YOUR ASSIGNMENT:
Which of the lines below mention the word "positivity"? Pull each one out.

--- SUPPLIED INFORMATION Enclosed Below ---

/-! ## §1  The collar letter for `κ = O(ρ₀)` at collar `ρ = ρ₀·L` -/

/-- ★ **THE COLLAR LETTER IS EVENTUALLY TRUE for `κ ≤ Aκ·ρ₀` at collar `ρ₀·L`**: for `C_H, B_H, Aκ ≥ 0`, `δ_H > 0` there is `ρth` with
`32·sideP(Mc, ρ₀L)·C_H·B_H·e^{−δ_H·ρ₀L}·κ·L ≤ 1` for every `ρ₀ ≥ ρth` and every `κ ∈ [0, Aκ·ρ₀]`. [cite: Balaban1985Variational, (163) p.304; Balaban1985RegularSpaces, p.98] -/
theorem collar_letter_eventually_linear (Mc : ℕ) {CH BH δH Aκ : ℝ} (hCH : 0 ≤ CH) (hBH : 0 ≤ BH) (hδH : 0 < δH) (hAκ : 0 ≤ Aκ) :
    ∃ ρth : ℕ, ∀ ρ₀ : ℕ, ρth ≤ ρ₀ → ∀ κ : ℝ, 0 ≤ κ → κ ≤ Aκ * (ρ₀ : ℝ) →
      32 * ((sideP (F.P 0) Mc (ρ₀ * F.L) : ℕ) : ℝ) * CH * BH * Real.exp (-(δH * ((ρ₀ * F.L : ℕ) : ℝ))) * (κ * (F.L : ℝ)) ≤ 1 := by
  have hL1 : (1 : ℝ) ≤ F.L := by exact_mod_cast (F.P 0).L_pos
  have hL0 : (0 : ℝ) ≤ F.L := by linarith
  set A₀ : ℝ := 32 * (((Mc : ℝ) + 44 + 2 * (F.L : ℝ)) * CH * BH * (Aκ * (F.L : ℝ))) with hA₀
  have hA₀0 : 0 ≤ A₀ := by positivity
  set A : ℝ := A₀ * (8 / δH ^ 2) * Real.exp (δH / 2) with hA
  have hA0 : 0 ≤ A := by positivity
  obtain ⟨R₁, hR₁⟩ := exists_collar_threshold hA0 one_pos (half_pos hδH)
  refine ⟨R₁, fun ρ₀ hρ κ hκ0 hκA => ?_⟩
  have hρ0 : (0 : ℝ) ≤ ρ₀ := Nat.cast_nonneg _
  -- `sideP(Mc, ρ₀L) ≤ (Mc + 44 + 2L)(ρ₀ + 1)`, `κ ≤ Aκ(ρ₀ + 1)`
  have hS : ((sideP (F.P 0) Mc (ρ₀ * F.L) : ℕ) : ℝ) ≤ ((Mc : ℝ) + 44 + 2 * (F.L : ℝ)) * ((ρ₀ : ℝ) + 1) := by
    have h1 : ((sideP (F.P 0) Mc (ρ₀ * F.L) : ℕ) : ℝ) ≤ ((Mc + 11 * (F.P 0).d + 2 * (ρ₀ * F.L) : ℕ) : ℝ) := by
      exact_mod_cast sideP_le (P := F.P 0) Mc (ρ₀ * F.L)
    have h2 : ((Mc + 11 * (F.P 0).d + 2 * (ρ₀ * F.L) : ℕ) : ℝ) = (Mc : ℝ) + 44 + 2 * ((ρ₀ : ℝ) * (F.L : ℝ)) := by rw [T4Family.P_d]; push_cast; ring
    rw [h2] at h1
    nlinarith [mul_nonneg (Nat.cast_nonneg Mc : (0 : ℝ) ≤ Mc) hρ0, mul_nonneg hρ0 hL0]
  have hS0 : 0 ≤ ((sideP (F.P 0) Mc (ρ₀ * F.L) : ℕ) : ℝ) := Nat.cast_nonneg _
  have hκ1 : κ ≤ Aκ * ((ρ₀ : ℝ) + 1) := hκA.trans (by nlinarith)
  -- `e^{−δ ρ₀ L} ≤ e^{−δ ρ₀}`
  have hcast : ((ρ₀ * F.L : ℕ) : ℝ) = (ρ₀ : ℝ) * (F.L : ℝ) := by push_cast; ring
  have hEL : Real.exp (-(δH * ((ρ₀ * F.L : ℕ) : ℝ))) ≤ Real.exp (-(δH * (ρ₀ : ℝ))) := by
    rw [hcast, Real.exp_le_exp]
    have : δH * (ρ₀ : ℝ) * 1 ≤ δH * (ρ₀ : ℝ) * (F.L : ℝ) := mul_le_mul_of_nonneg_left hL1 (by positivity)
    linarith
  have hE0 : 0 ≤ Real.exp (-(δH * ((ρ₀ * F.L : ℕ) : ℝ))) := (Real.exp_pos _).le
  have hE0' : 0 ≤ Real.exp (-(δH * (ρ₀ : ℝ))) := (Real.exp_pos _).le
  -- the weight
  have hsq : ((ρ₀ : ℝ) + 1) ^ 2 ≤ 8 / δH ^ 2 * Real.exp (δH / 2 * ((ρ₀ : ℝ) + 1)) := by
    have h1 := Real.pow_div_factorial_le_exp (δH / 2 * ((ρ₀ : ℝ) + 1)) (by positivity) 2
    have h2 : (δH / 2 * ((ρ₀ : ℝ) + 1)) ^ 2 / (Nat.factorial 2 : ℕ) = δH ^ 2 / 8 * ((ρ₀ : ℝ) + 1) ^ 2 := by
      rw [Nat.factorial_two]; push_cast; ring
    rw [h2] at h1
    have hδ2 : 0 < δH ^ 2 := by positivity
    calc ((ρ₀ : ℝ) + 1) ^ 2 = 8 / δH ^ 2 * (δH ^ 2 / 8 * ((ρ₀ : ℝ) + 1) ^ 2) := by field_simp
      _ ≤ 8 / δH ^ 2 * Real.exp (δH / 2 * ((ρ₀ : ℝ) + 1)) := mul_le_mul_of_nonneg_left h1 (by positivity)
  have hexp : Real.exp (δH / 2 * ((ρ₀ : ℝ) + 1)) * Real.exp (-(δH * (ρ₀ : ℝ))) = Real.exp (δH / 2) * Real.exp (-(δH / 2 * (ρ₀ : ℝ))) := by
    rw [← Real.exp_add, ← Real.exp_add]; congr 1; ring
  -- assemble
  have hmain : 32 * ((sideP (F.P 0) Mc (ρ₀ * F.L) : ℕ) : ℝ) * CH * BH * Real.exp (-(δH * ((ρ₀ * F.L : ℕ) : ℝ))) * (κ * (F.L : ℝ)) ≤
      A₀ * ((ρ₀ : ℝ) + 1) ^ 2 * Real.exp (-(δH * (ρ₀ : ℝ))) := by
    have h1 : ((sideP (F.P 0) Mc (ρ₀ * F.L) : ℕ) : ℝ) * κ ≤ (((Mc : ℝ) + 44 + 2 * (F.L : ℝ)) * ((ρ₀ : ℝ) + 1)) * (Aκ * ((ρ₀ : ℝ) + 1)) :=
      mul_le_mul hS hκ1 hκ0 (by positivity)
    have h1' : 0 ≤ ((sideP (F.P 0) Mc (ρ₀ * F.L) : ℕ) : ℝ) * κ := mul_nonneg hS0 hκ0
    have e : 32 * ((sideP (F.P 0) Mc (ρ₀ * F.L) : ℕ) : ℝ) * CH * BH * Real.exp (-(δH * ((ρ₀ * F.L : ℕ) : ℝ))) * (κ * (F.L : ℝ)) =
        (((sideP (F.P 0) Mc (ρ₀ * F.L) : ℕ) : ℝ) * κ) * (32 * CH * BH * (F.L : ℝ)) * Real.exp (-(δH * ((ρ₀ * F.L : ℕ) : ℝ))) := by ring
    have e' : A₀ * ((ρ₀ : ℝ) + 1) ^ 2 * Real.exp (-(δH * (ρ₀ : ℝ))) =
        ((((Mc : ℝ) + 44 + 2 * (F.L : ℝ)) * ((ρ₀ : ℝ) + 1)) * (Aκ * ((ρ₀ : ℝ) + 1))) * (32 * CH * BH * (F.L : ℝ)) * Real.exp (-(δH * (ρ₀ : ℝ))) := by
      rw [hA₀]; ring
    rw [e, e']
    exact mul_le_mul (mul_le_mul_of_nonneg_right h1 (by positivity)) hEL hE0 (by positivity)
  have hstep : A₀ * ((ρ₀ : ℝ) + 1) ^ 2 * Real.exp (-(δH * (ρ₀ : ℝ))) ≤ A * Real.exp (-(δH / 2 * (ρ₀ : ℝ))) := by
    calc A₀ * ((ρ₀ : ℝ) + 1) ^ 2 * Real.exp (-(δH * (ρ₀ : ℝ)))
        ≤ A₀ * (8 / δH ^ 2 * Real.exp (δH / 2 * ((ρ₀ : ℝ) + 1))) * Real.exp (-(δH * (ρ₀ : ℝ))) :=
          mul_le_mul_of_nonneg_right (mul_le_mul_of_nonneg_left hsq hA₀0) hE0'
      _ = A * Real.exp (-(δH / 2 * (ρ₀ : ℝ))) := by
          rw [hA, mul_assoc (A₀ * (8 / δH ^ 2)) (Real.exp (δH / 2)), ← hexp]; ring
  exact hmain.trans (hstep.trans (hR₁ ρ₀ (by exact_mod_cast hρ)))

--- End of Enclosed SUPPLIED INFORMATION ---

EXPECTED ANSWER:
  have hA₀0 : 0 ≤ A₀ := by positivity
  have hA0 : 0 ≤ A := by positivity
    have : δH * (ρ₀ : ℝ) * 1 ≤ δH * (ρ₀ : ℝ) * (F.L : ℝ) := mul_le_mul_of_nonneg_left hL1 (by positivity)
    have h1 := Real.pow_div_factorial_le_exp (δH / 2 * ((ρ₀ : ℝ) + 1)) (by positivity) 2
    have hδ2 : 0 < δH ^ 2 := by positivity
      _ ≤ 8 / δH ^ 2 * Real.exp (δH / 2 * ((ρ₀ : ℝ) + 1)) := mul_le_mul_of_nonneg_left h1 (by positivity)
      mul_le_mul hS hκ1 hκ0 (by positivity)
    exact mul_le_mul (mul_le_mul_of_nonneg_right h1 (by positivity)) hEL hE0 (by positivity)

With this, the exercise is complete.